Bimbo affetto da malattia rara: ora potrà essere curato a casa
Una piccola enorme vittoria. Piccola, se si considera la lotta alla malattia. Che continua, durissima. Enorme, perché per la prima volta in Italia un paziente affetto dalla glicogenosi di tipo II, più conosciuta come malattia di Pompe, può essere curato a casa. Si tratta di un bambino bresciano di sei anni al quale il 13 dicembre Santa Lucia si è presentata sotto le sembianze di una dottoressa dell’Ospedale Civile.
«Quando ha suonato il campanello, quasi non ci credevamo», racconta il padre del bambino. Sono infatti passati due anni da quando i genitori hanno chiesto che il Myozyme, il farmaco che consente al piccolo malato di sopravvivere, gli fosse somministrato tra le mura domestiche anziché in ospedale come previsto dal foglio illustrativo.
All’origine della richiesta la situazione di eccezionale disagio e rischio che da anni si creava ogni settimana, nel giorno dell’infusione per via endovenosa del farmaco. Perché il bambino, a causa della malattia che provoca la progressiva paralisi dei muscoli (volontari e involontari), è completamente paralizzato; ha subito una tracheostomia e vive attaccato a un respiratore 24 ore su 24; giorno e notte sopporta anche uno stimolatore diaframmatico e per alimentarsi ha bisogno di una Peg. Si può immaginare cosa fosse il trasporto in ospedale, tra respiratore e aspiratore, umidificatore e saturimetro: l’ascensore è troppo stretto, così il piccolo veniva caricato su un telo e condotto a piedi dal terzo piano alla strada dove lo attendeva l’ambulanza.
Un’operazione delicatissima, seppur svolta con estrema attenzione da due preziosi volontari della Croce Bianca. Poi, dopo l’arrivo nel reparto di Pediatria, cominciava una lunga giornata, almeno dalle 8 alle 18, in un ambiente dove ovviamente il bambino era esposto a rischi infettivi (anche perché riceve regolarmente immunosoppressori).
Nel febbraio dell’anno scorso i genitori, con il supporto dell’Associazione italiana Glicogenosi (e in particolare di Fabrizio Seidita), hanno chiesto al Civile di trasferire al domicilio il trattamento settimanale, anche alla luce di positive esperienze in tal senso all’estero. L’ospedale ha riconosciuto la ragionevolezza della richiesta, il medico che ha in cura il piccolo all’Ospedale San Gerardo di Monza ha appoggiato con forza l’iniziativa della famiglia e lo stesso ha fatto quello statunitense che periodicamente segue il bambino.
Ma la richiesta - come abbiamo riferito qualche mese fa su queste stesse pagine - si è incagliata tra le regole relative alla somministrazione del Myozyme (rispetto alle quali i genitori proponevano una deroga) e le competenze sulla decisione. Dopo un anno, quindi, la famiglia ha fatto ricorso al Tribunale di Brescia, ma la sentenza non è stata favorevole: il giudice ha richiamato la necessità dell’autorizzazione regionale. Da qui una nuova azione legale, un reclamo, che però nei giorni scorsi è stato superato dal via libera da parte del Civile dopo quello della Regione e del Comitato etico provinciale.

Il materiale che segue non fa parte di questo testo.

import Literature.Computability.AlgebraicComplexity.VNPClosedUnderCoefficients
import Literature.Computability.AlgebraicComplexity.VNPClosedUnderComposition
import Literature.Computability.AlgebraicComplexity.ArithCircuitSkeletonRename
import Literature.Computability.AlgebraicComplexity.GKSS19GridInterpolation
import Literature.Computability.AlgebraicComplexity.CommutativeExtensionSimulation
import Literature.Computability.AlgebraicComplexity.RazElusiveGeneralRouteProofs
import Mathlib.FieldTheory.Finite.Extension
import Mathlib.Data.Fintype.Lattice
import HarnessLib

/-!
# `VNP` is closed under taking coefficients over EVERY field
# (Bürgisser 2024 survey, Prop. 3.1; Valiant 1982) — the characteristic-zero hypothesis removed
# (v1: infinite fields, whence the file name; v2: finite fields too, by extension of scalars and descent)

P. Bürgisser, *Completeness classes in algebraic complexity theory*, arXiv:2406.06217 (2024), §3.1,
Prop. 3.1 (p. 13 of the held text, lines 17–26): "If `(f_n)` is `p`-definable, then any of its
coefficient sequences is `p`-definable as well" — stated over an arbitrary field `𝔽`.  The tree's
`VNPClosedUnderCoefficients.lean` proves it in CHARACTERISTIC ZERO (`IsVNPFamily.coeff`), because
its interpolation nodes are the integers `0, 1, …, d` (distinct only in characteristic `0` or
`> d`), decoded from Boolean variables by the linear form `Σ_l 2^l e_l`; its docstring leaves
`TODO(general form): arbitrary fields (interpolate at d+1 distinct elements …)`.

This file carries out that TODO for EVERY field `F`.  INFINITE fields (v1; any characteristic,
in particular the algebraically closed fields `\bar 𝔽_p`): the nodes are `ν(0), …, ν(2^L − 1)` for
an injection `ν : ℕ ↪ F` (`Infinite.natEmbedding`), the tensor Lagrange extraction with arbitrary
nodes is the tree's `coeff_eq_sum_smul_eval_nodes` (`GKSS19GridInterpolation.lean`, `nodalDual`),
and in the `VP` witness the node VALUE `ν(dec e_i)` is read off a multilinear table polynomial
`N_i = Σ_j ν(j) · ind_j(e_{i·})` (the same device the characteristic-zero witness uses for the dual
Vandermonde coefficients), of size `2^L (3L+2)` and degree `L` — so the witness keeps `p`-bounded
size and degree.  FINITE fields (v2; a family's degrees outgrow the field): extend scalars to the
finite extension `E_k = FiniteField.Extension F p L_k` of degree `L_k = size(deg g_k) + 1`
(`#E_k = #F^{L_k} ≥ 2^{L_k}` nodes, injectivity needed only on `{0, …, 2^{L_k} − 1}`:
`boolSum_witness_of_injOn`), run the nodal witness over `E_k`, and apply an `F`-linear retraction
`φ_k : E_k → F` coefficientwise (`CommExtSim.lmap`): it commutes with Boolean sums and with the
coefficient map (`lmap_boolSum`, `coeff_sumAlgEquiv_map`, `lmap_map_algebraMap`) and costs a
factor `O(L_k³)` in size by the tree's Hrubeš–Yehudayoff simulation of an `L_k`-dimensional
commutative extension (`CommExtSim.complexity_lmap_le`, `CommutativeExtensionSimulation.lean`).
The survey states Prop. 3.1 over an arbitrary field without proof; the finite-field route here
(scalar extension + simulation of the extension) is the standard one and is ours to the letter.

## Main statements

* `coeff_sumAlgEquiv_eq_sum_nodes` — `[x^m] Γ(x, y) = Σ_α (∏_i λ^{(w)}_{m_i,α_i}) · Γ(w(α), y)` for
  an injective node vector `w : Fin (d+1) → F` (`x`-degrees `≤ d`).
* `CoeffVNPNodal.witness`, `CoeffVNPNodal.boolSum_witness` — coefficient extraction as ONE Boolean
  sum `[x^m] Γ = Σ_{e ∈ {0,1}^{n L}} W(X, e)`, `W = (∏_i T_i) · Γ(N_1(e), …, N_n(e), X)`;
  `complexity_witness_le` (`L(W) ≤ L(Γ) + n(2^L(3L+2)+1) + n 2^L(3L+2) + 1`),
  `totalDegree_witness_le` (`deg W ≤ nL + deg Γ · max(L,1)`).
* `isVNPFamily_coeff_of_isVPFamily_of_injective` (any field with an injection `ν : ℕ ↪ F`),
  `isVNPFamily_coeff_of_isVPFamily_of_finite` (finite fields; `lmap_aeval_map`, `lmap_bspec`,
  `lmap_boolSum`, `totalDegree_lmap_le`, `coeff_sumAlgEquiv_map`, `exists_retraction`),
  **`IsVNPFamily.coeff_of_infinite`** — Prop. 3.1 over EVERY field (block `Fin (a k)`; the name
  records v1's hypothesis `Infinite F`, dropped in v2 and kept for the users of v1), and
  **`IsVNPFamily.coeff_sumAlgEquiv_of_infinite`** (arbitrary finite block `ρ_k`, every field).
  (The tree's derivative closure `IsVNPFamily.foldr_pderiv` generalises by swapping in
  `coeff_sumAlgEquiv_of_infinite` — its Taylor-shift identity and `isVNPFamily_taylorShiftAll` are
  characteristic-free — see `VNPClosedUnderIteratedDerivatives.lean` v2.)

Plumbing definitions (`CoeffVNPNodal.nodeTable/dualTable/substPoly/witness`) with bodies; no named
facts.  Honest framing: a 1982 closure property re-proved in greater generality; nothing here bears
on `VP ≠ VNP`, which is NOT proved.

## References

* [Burgisser2024Completeness] P. Bürgisser, arXiv:2406.06217 (2024), §3.1, Prop. 3.1 (p0013 L17–L26).
* [Valiant1982] L. G. Valiant, *Reducibility by algebraic projections*, L'Enseignement Math. 28
  (1982), §3 (cited through the survey; not held).
* [Burgisser2000] P. Bürgisser, *Completeness and Reduction in Algebraic Complexity Theory*,
  Springer 2000, §2.1 (interpolation), Rem. 2.7 (substitution).
* [GuoKumarSaptharishiSolomon2019] (the tree's general-node extraction `GKSS19GridInterpolation.lean`).
* [HrubesYehudayoff2011] P. Hrubeš, A. Yehudayoff, *Arithmetic complexity in ring extensions*,
  Theory of Computing 7 (2011), Thm 4.2 (the tree's `CommutativeExtensionSimulation.lean`).
-/

noncomputable section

Per il bambino, per la sua mamma e per il suo papà significa moltissimo: ora, salvo emergenze, in ospedale dovranno andare ogni tre mesi per gli immunosoppressori. Mercoledì scorso, dopo la visita della dottoressa, l’infusione del farmaco si è svolta in modo regolare e sereno grazie a un infermiere e a un medico anestesista e rianimatore il cui costo è sostenuto dalla Sanofi, la multinazionale cui fa capo l’azienda produttrice del Myozyme, la Genzyme.
«È stata una battaglia di civiltà, che non riguarda solo noi, contro la burocrazia perché i medici erano dalla nostra parte», commenta il papà. Senza dimenticare l’aiuto che pure in questi anni gli è stato dato: «dalla Croce Bianca che ha sempre garantito il trasporto ai medici dell’Ospedale civile con il primario della Pediatria Alessandro Plebani, fino al presidente della commissione Sanità della Regione, Fabio Rolfi, che ci ha ascoltato e ha sbloccato la situazione».